I think O'Keefe is being entirely true to Epicurus here. The redefinition of pleasure (compared to the popular conception) as the absence of pain is front and center in the core ethical texts.
Principal Doctrine 3 states that "The greatest magnitude of pleasure possible is the removal of all suffering." The Letter to Menoeceus 128 says "Everything we do is for this purpose: the avoidance of pain in our body and fear in our mind." A few lines later comes the sentence you quote, but the full version says this: "For it is when we feel pain from the absence of pleasure that we require pleasure; when all our pain has been relieved, we need no further pleasure. This is why we say that pleasure is the beginning and end of a blessed life."
As you note, O'Keefe is a serious scholar who makes sure to document his claims well, and there is plenty of evidence for this emphasis in the original texts. The ancient Epicureans clearly talked extensively about pain management, increasing security, and reducing painful emotions, while relegating positive pleasures to minor "variation" rather than actual amplification of happiness.

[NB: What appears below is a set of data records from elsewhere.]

import Summits.MatrixMultiplication.OmegaCensus.DominoZpZpCells
import Summits.MatrixMultiplication.OmegaCensus.DominoZ19StructSixRows5
import Summits.MatrixMultiplication.OmegaCensus.DominoZ19StructSixPairsA
import Summits.MatrixMultiplication.OmegaCensus.DominoZ19StructSixPairsB
import Summits.MatrixMultiplication.OmegaCensus.DominoZ19StructSixPairsC
import Summits.MatrixMultiplication.OmegaCensus.DominoZ19StructSixArrA
import Summits.MatrixMultiplication.OmegaCensus.DominoZ19StructSixArrB
import Summits.MatrixMultiplication.OmegaCensus.DominoZ19StructSixArrC
import Summits.MatrixMultiplication.OmegaCensus.DominoZ19Z19Cells
import HarnessLib

/-!
# No domino cube law with a part of size `6` over any `A ↠ ℤ_19 × ℤ_19` (structural route without the pigeonhole)

ω-census `pub-omega`, family (b3), seat pub-omega-group gen 25.  Framing: lottery ticket; floor = certified bounds/negative
ranges.  VALUE: per-prime kernel data of the structural part-`6` route WITHOUT the pigeonhole (`DominoZpZpStructSixWide*.lean`)
for `p = 19` — target: the OPEN census cell `(1,6,20)@361` (`A = ℤ₁₉²`) and every larger order with such a quotient; NOT progress on ω.

Assembly: `exists_entry_structSixWide_of_checks` (`DominoZpZpStructSixWide.lean`) with the decides of
`DominoZ19StructSixData/ArrA/ArrB/ArrC/PairsA/PairsB/PairsC/Rows1/Rows2.lean` (8371 certified keys); cells
`no_law_cube_16e_of_onto_z19z19` / `no_law_cube_1d6_of_onto_z19z19` = no `(1,1 | 6,6 | e,e)` law triple, either order, any `e`,
in any dihedral-like group (any `c₀`) over ANY finite abelian `A ↠ ℤ_19 × ℤ_19` — census cell `(1,6,20)@361` (`A = ℤ₁₉²`).
-/

namespace Summit.MatrixMultiplication.OmegaCensus

open Finset ZpZpDomino Literature.Combinatorics.Additive

namespace ZpZpDomino

/-- **Every value function of sum `6` on `ZMod 19 × ZMod 19` has a line direction whose count vector is, up to a unit scaling,
a certified entry of `tableZ19s6`** (structural part-`6` route, no pigeonhole). [folklore] -/
theorem exists_table_entry_19_6s (g : Fin (19 * 19) → ℕ) (hg : ∑ i, g i = 6)
    (_hNF : (1 ≤ g ⟨19, by decide⟩ ∧ 1 ≤ g ⟨1, by decide⟩) ∨
      (1 ≤ g ⟨19, by decide⟩ ∧ ∀ i : Fin (19 * 19), i.val % 19 ≠ 0 → g i = 0) ∨ (∀ i : Fin (19 * 19), i.val ≠ 0 → g i = 0)) :
    ∃ j < 19 + 1, ∃ k : ℕ, k % 19 ≠ 0 ∧ ∃ e ∈ tableZ19s6, ∀ v < 19,
      e.1.getD (k * v % 19) 0 = ∑ i : Fin (19 * 19), pick v (pv 19 j i.val) (g i) :=
  haveI : Fact (Nat.Prime 19) := ⟨by decide⟩
  exists_entry_structSixWide_of_checks eZ19s6 rZ19s6 2 etZ19s6 ysaZ19s6 ysbZ19s6 yscZ19s6 checkE1six_19 checkE2g6_19
    checkR6_19 etZ19s6_complete hysaZ19s6 hysbZ19s6 hyscZ19s6 checkH6a_19 checkH6b_19 checkH6c_19 tableZ19s6 tabTreeZ19s6
    (fun _ h => mem_tabTree h) tableZ19s6_wf checkEwf6_19 etZ19s6_sound checkSix_19 g hg

end ZpZpDomino

variable {A : Type} [AddCommGroup A] [DecidableEq A] [Fintype A] {G : Type} [Group G] [DecidableEq G]
  {ρ τ : A → G} {c₀ : A} {S T U : Finset G}

/-- **No `(1,1 | 6,6 | e,e)` law triple over `A ↠ ℤ_19 × ℤ_19`** (dihedral-like `G`, any `c₀`, `φ` onto). [folklore] -/
theorem no_law_cube_16e_of_onto_z19z19
    (hρρ : ∀ a b, ρ a * ρ b = ρ (a + b)) (hρτ : ∀ a b, ρ a * τ b = τ (b - a))
    (hτρ : ∀ a b, τ a * ρ b = τ (a + b)) (hττ : ∀ a b, τ a * τ b = ρ (c₀ + b - a))
    (hρ : Function.Injective ρ) (hτ : Function.Injective τ) (hne : ∀ a b, ρ a ≠ τ b)
    (hsurj : ∀ g, (∃ a, ρ a = g) ∨ (∃ a, τ a = g))
    (φ : A →+ ZMod 19 × ZMod 19) (hφ : Function.Surjective φ)
    (h : TripleProductProperty S T U)
    (hS₀ : (univ.filter fun a : A => ρ a ∈ S).card = 1) (hS₁ : (univ.filter fun a : A => τ a ∈ S).card = 1)
    (hT₀ : (univ.filter fun a : A => ρ a ∈ T).card = 6) (hT₁ : (univ.filter fun a : A => τ a ∈ T).card = 6)
    (hU : (univ.filter fun a : A => ρ a ∈ U).card = (univ.filter fun a : A => τ a ∈ U).card)
    (hV : 3 * (S.card * T.card * U.card) + 8 = 8 * Fintype.card A) : False :=
  haveI : Fact (Nat.Prime 19) := ⟨by decide⟩
  no_law_cube_1de_of_onto_zpzp_of_cover (10 : ZMod 19) half_zmod19 tableZ19s6 tableZ19s6_cert ⟨19, by decide⟩ ⟨1, by decide⟩
    rfl rfl exists_table_entry_19_6s hρρ hρτ hτρ hττ hρ hτ hne hsurj φ hφ h hS₀ hS₁ hT₀ hT₁ hU hV

/-- **No `(1,1 | d,d | 6,6)` law triple over `A ↠ ℤ_19 × ℤ_19`** (dihedral-like `G`, any `c₀`, `φ` onto). [folklore] -/
theorem no_law_cube_1d6_of_onto_z19z19
    (hρρ : ∀ a b, ρ a * ρ b = ρ (a + b)) (hρτ : ∀ a b, ρ a * τ b = τ (b - a))
    (hτρ : ∀ a b, τ a * ρ b = τ (a + b)) (hττ : ∀ a b, τ a * τ b = ρ (c₀ + b - a))
    (hρ : Function.Injective ρ) (hτ : Function.Injective τ) (hne : ∀ a b, ρ a ≠ τ b)
    (hsurj : ∀ g, (∃ a, ρ a = g) ∨ (∃ a, τ a = g))
    (φ : A →+ ZMod 19 × ZMod 19) (hφ : Function.Surjective φ)
    (h : TripleProductProperty S T U)
    (hS₀ : (univ.filter fun a : A => ρ a ∈ S).card = 1) (hS₁ : (univ.filter fun a : A => τ a ∈ S).card = 1)
    (hT : (univ.filter fun a : A => ρ a ∈ T).card = (univ.filter fun a : A => τ a ∈ T).card)
    (hU₀ : (univ.filter fun a : A => ρ a ∈ U).card = 6) (hU₁ : (univ.filter fun a : A => τ a ∈ U).card = 6)
    (hV : 3 * (S.card * T.card * U.card) + 8 = 8 * Fintype.card A) : False :=
  haveI : Fact (Nat.Prime 19) := ⟨by decide⟩
  no_law_cube_1d_e_of_onto_zpzp_of_cover (10 : ZMod 19) half_zmod19 tableZ19s6 tableZ19s6_cert ⟨19, by decide⟩ ⟨1, by decide⟩
    rfl rfl exists_table_entry_19_6s hρρ hρτ hτρ hττ hρ hτ hne hsurj φ hφ h hS₀ hS₁ hT hU₀ hU₁ hV

end Summit.MatrixMultiplication.OmegaCensus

Those are quotes from the extant texts, but out of context they don't take into account that Epicurus stated there are only two feelings: pleasure and pain. We pursue pleasure and flee from pain. Which means where one is absent, the other is. The absence of pain implies the presence of pleasure. Epicurus explicitly denied the existence of a neutral state. Which is the importance of PD3. In Menoeceus, we need no further pleasure because the absence of pain is replaced by the presence of pleasure. The popular interpretation of emphasizing pleasure = absence of pain seems to me to miss the mirror that absence of pleasure = pain and vice versa.
I certainly don't dispute that Epicurus denied the existence of a neutral state between pleasure and pain. But I don't think this invalidates O'Keefe's perspective that Epicurus emphasizes pain reduction. Do you disagree that this is a major emphasis of the school?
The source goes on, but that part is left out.